Kalkulator Rumus PPh: Hitung Pajak Penghasilan Anda
Pahami dan hitung Pajak Penghasilan (PPh) Anda dengan mudah menggunakan kalkulator interaktif ini.
Kalkulator Rumus PPh
Total penghasilan kotor Anda dalam setahun (gaji, tunjangan, dll.).
Jumlah iuran pensiun atau Jaminan Hari Tua (JHT) yang dibayarkan sendiri dalam setahun.
Pilih status Penghasilan Tidak Kena Pajak (PTKP) Anda.
Hasil Perhitungan PPh
PPh Terutang Tahunan
Penjelasan Rumus PPh: Perhitungan PPh dimulai dari Penghasilan Bruto dikurangi pengurang (biaya jabatan, iuran pensiun) untuk mendapatkan Penghasilan Neto. Kemudian dikurangi PTKP untuk mendapatkan Penghasilan Kena Pajak (PKP). PKP inilah yang dikenakan tarif pajak progresif.
Tabel Tarif PPh Pasal 21 dan PTKP
| Lapisan Penghasilan Kena Pajak (PKP) | Tarif Pajak |
|---|---|
| Rp 0 – Rp 60.000.000 | 5% |
| Rp 60.000.000 – Rp 250.000.000 | 15% |
| Rp 250.000.000 – Rp 500.000.000 | 25% |
| Rp 500.000.000 – Rp 5.000.000.000 | 30% |
| Di atas Rp 5.000.000.000 | 35% |
| Status PTKP | Besaran PTKP (Rp) |
|---|---|
| Wajib Pajak Orang Pribadi | 54.000.000 |
| Tambahan Wajib Pajak Kawin | 4.500.000 |
| Tambahan Setiap Anggota Keluarga Sedarah/Semenda dalam Garis Keturunan Lurus serta Anak Angkat yang Menjadi Tanggungan Sepenuhnya (Maks. 3 Orang) | 4.500.000 |
Visualisasi PPh Terutang vs. Penghasilan Kena Pajak
A. Apa itu Rumus PPh?
Rumus PPh adalah metode perhitungan yang digunakan untuk menentukan besaran Pajak Penghasilan (PPh) yang harus dibayar oleh wajib pajak, baik orang pribadi maupun badan. PPh merupakan salah satu jenis pajak pusat yang dikenakan atas penghasilan yang diterima atau diperoleh wajib pajak dalam satu tahun pajak. Pemahaman tentang Rumus PPh sangat krusial bagi setiap individu dan entitas bisnis di Indonesia untuk memenuhi kewajiban perpajakan mereka.
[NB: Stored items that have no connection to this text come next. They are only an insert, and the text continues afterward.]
import Summits.NavierStokesRegularity.NavierStokesRegularity.Theorems.EfficiencyFloorNearSaturationNearMaximiserSeqCoreLocalL4
import HarnessLib

/-!
# Route `EfficiencyFloor`, crux `NearSaturationNearMaximiser` (stmt-NavierStokesRegularity-25482) on the
# `ProductionEfficiencyDecay` ladder (stmt-22866): the QUADRATIC mixed stretching terms (census item (c'-quad))

Def-free helper file, ninth of the group (`…SeqCoreWeakPairing`, `…SeqCoreWeak`, `…SeqCoreWeakCurl`, `…SeqCoreLocalL4`). The clause
(c'-quad) of (P_w''') — along admissible `u_k` with bounded `Z, Pal` and an admissible `w`, the three mixed trilinear stretching terms
QUADRATIC in `r_k = u_k − w`, `T(r_k,r_k,w) + T(r_k,w,r_k) + T(w,r_k,r_k)`, tend to zero — is PROVED here from the local strong
convergence `∫_{B(0,R)} ‖curl r_k‖² → 0` on EVERY ball: split `ℝ³ = B(0,R) ∪ B(0,R)ᶜ`; on the ball, Cauchy–Schwarz twice and the local
`L⁴` smallness `∫_{B(0,R)}‖curl r_k‖⁴ → 0` (`tendsto_setIntegral_curl_pow_four`); off the ball, the uniform `L⁴`/`L²` bounds on
`curl r_k`, `Dr_k` against the TAILS `∫_{B(0,R)ᶜ}‖curl w‖⁴ → 0`, `∫_{B(0,R)ᶜ}‖Dw‖² → 0` (`tendsto_setIntegral_of_antitone`).

* `setIntegral_mul_le_sqrt`, `setIntegral_sq_mul_sq_le`, `setIntegral_norm_mul_norm_mul_norm_le` — Hölder on a set;
* `tendsto_setIntegral_compl_ball` — tails of an integrable function; `tendsto_zero_of_le_add` — the `ε/2` bookkeeping;
* `tendsto_quadratic_mixed_of_localL2` — (c'-quad). The by-name reduction of stmt-25482 to (a') local `L²` convergence on every ball +
  (b''') weak convergence of the gradients is stated in the next file of the group (`…SeqCoreLocalProfile`).

HONEST FRAMING: local Rellich on balls and the identification of the weak limit with an ADMISSIBLE profile (regularity and decay of
Lu–Doering extremisers) are NOT proved; stmt-25482, `LerayFloorGap`, `ProductionEfficiencyDecay` (stmt-22866) and Navier–Stokes regularity
stay OPEN; no summit statement is proved. [folklore]
-/

-- the problem directory repeats the summit name (`NavierStokesRegularity/NavierStokesRegularity`)
set_option linter.dupNamespace false
/-- the sum of the dip second differences over all blocks, along an `Ω`-triple whose centre is off the corners. [folklore] -/
theorem sum_abs_dip_second_le (κ : Fin d) {x : Tor (fine n M)} (hx : blockReg n M S x) (hp : blockReg n M S (x + unitVec (fine n M) κ))
    (hm : blockReg n M S (x - unitVec (fine n M) κ)) (hnc : ∀ β, BotExp M S μ β → ¬ NearCorner n M μ R β x) :
    ∑ β : Tor M, |(1 - dip n M S μ R β (x + unitVec (fine n M) κ)) + (1 - dip n M S μ R β (x - unitVec (fine n M) κ))
        - 2 * (1 - dip n M S μ R β x)| ≤ 3 * 3 ^ d * (2 * lip2 R) := by
  classical
  have hl2 : 0 ≤ lip2 R := lip2_nonneg
  set A := Aset n M x ∪ Aset n M (x + unitVec (fine n M) κ) ∪ Aset n M (x - unitVec (fine n M) κ) with hA
  have hcard : (A.card : ℝ) ≤ 3 * 3 ^ d := by
    have h1 := card_Aset_le n M x
    have h2 := card_Aset_le n M (x + unitVec (fine n M) κ)
    have h3 := card_Aset_le n M (x - unitVec (fine n M) κ)
    have := ((Finset.card_union_le _ _).trans (add_le_add ((Finset.card_union_le _ _).trans (add_le_add h1 h2)) h3))
    have : (A.card : ℝ) ≤ ((3 ^ d + 3 ^ d + 3 ^ d : ℕ) : ℝ) := by exact_mod_cast this
    push_cast at this; linarith
  rw [← Finset.sum_subset (Finset.subset_univ A) (fun β _ hβ => by
    rw [Finset.notMem_union, Finset.notMem_union] at hβ
    rw [dip_eq_zero_of_not_mem hβ.1.1, dip_eq_zero_of_not_mem hβ.1.2, dip_eq_zero_of_not_mem hβ.2]; norm_num)]
  have hterm : ∀ β ∈ A, |(1 - dip n M S μ R β (x + unitVec (fine n M) κ)) + (1 - dip n M S μ R β (x - unitVec (fine n M) κ))
      - 2 * (1 - dip n M S μ R β x)| ≤ 2 * lip2 R := by
    intro β _
    rw [show (1 - dip n M S μ R β (x + unitVec (fine n M) κ)) + (1 - dip n M S μ R β (x - unitVec (fine n M) κ)) - 2 * (1 - dip n M S μ R β x)
        = 2 * dip n M S μ R β x - dip n M S μ R β (x + unitVec (fine n M) κ) - dip n M S μ R β (x - unitVec (fine n M) κ) by ring]
    by_cases hBE : BotExp M S μ β
    · exact dip_second hR hn β κ hx hp hm (hnc β hBE)
    · rw [dip_eq_zero_of_not_botExp hBE, dip_eq_zero_of_not_botExp hBE, dip_eq_zero_of_not_botExp hBE]; norm_num; positivity
  calc ∑ β ∈ A, |(1 - dip n M S μ R β (x + unitVec (fine n M) κ)) + (1 - dip n M S μ R β (x - unitVec (fine n M) κ)) - 2 * (1 - dip n M S μ R β x)|
      ≤ A.card * (2 * lip2 R) := sum_le_card_mul hterm
    _ ≤ 3 * 3 ^ d * (2 * lip2 R) := mul_le_mul_of_nonneg_right hcard (by positivity)

/-- **`ψ_μ` first differences along an `Ω`-bond off the corners: `≤ ℓ₁`.** [folklore] -/
theorem psiS_step (κ : Fin d) {x : Tor (fine n M)} (hx : blockReg n M S x) (hy : blockReg n M S (x + unitVec (fine n M) κ))
    (hnc : ∀ β, BotExp M S μ β → ¬ NearCorner n M μ R β x) :
    |psiS n M S μ R (x + unitVec (fine n M) κ) - psiS n M S μ R x| ≤ ell1 d R := by
  unfold psiS
  refine (abs_prod_sub_prod_le _ (fun β _ => one_sub_dip_mem hR hn β _) (fun β _ => one_sub_dip_mem hR hn β _)).trans ?_
  exact sum_abs_dip_step_le hR hn κ hx hy hnc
Secara umum, Rumus PPh bertujuan untuk menghitung penghasilan neto, kemudian dikurangi dengan Penghasilan Tidak Kena Pajak (PTKP) untuk mendapatkan Penghasilan Kena Pajak (PKP), yang selanjutnya dikenakan tarif pajak progresif sesuai ketentuan yang berlaku. Kalkulator Rumus PPh ini dirancang khusus untuk membantu Anda memahami dan menghitung PPh Pasal 21 untuk orang pribadi.
Siapa yang Seharusnya Menggunakan Kalkulator Rumus PPh Ini?
- Karyawan/Pekerja: Untuk memperkirakan PPh 21 yang akan dipotong dari gaji mereka.
- HRD/Payroll Specialist: Untuk memverifikasi perhitungan PPh 21 karyawan.
- Individu yang Ingin Merencanakan Keuangan: Untuk memahami dampak pajak terhadap penghasilan bersih mereka.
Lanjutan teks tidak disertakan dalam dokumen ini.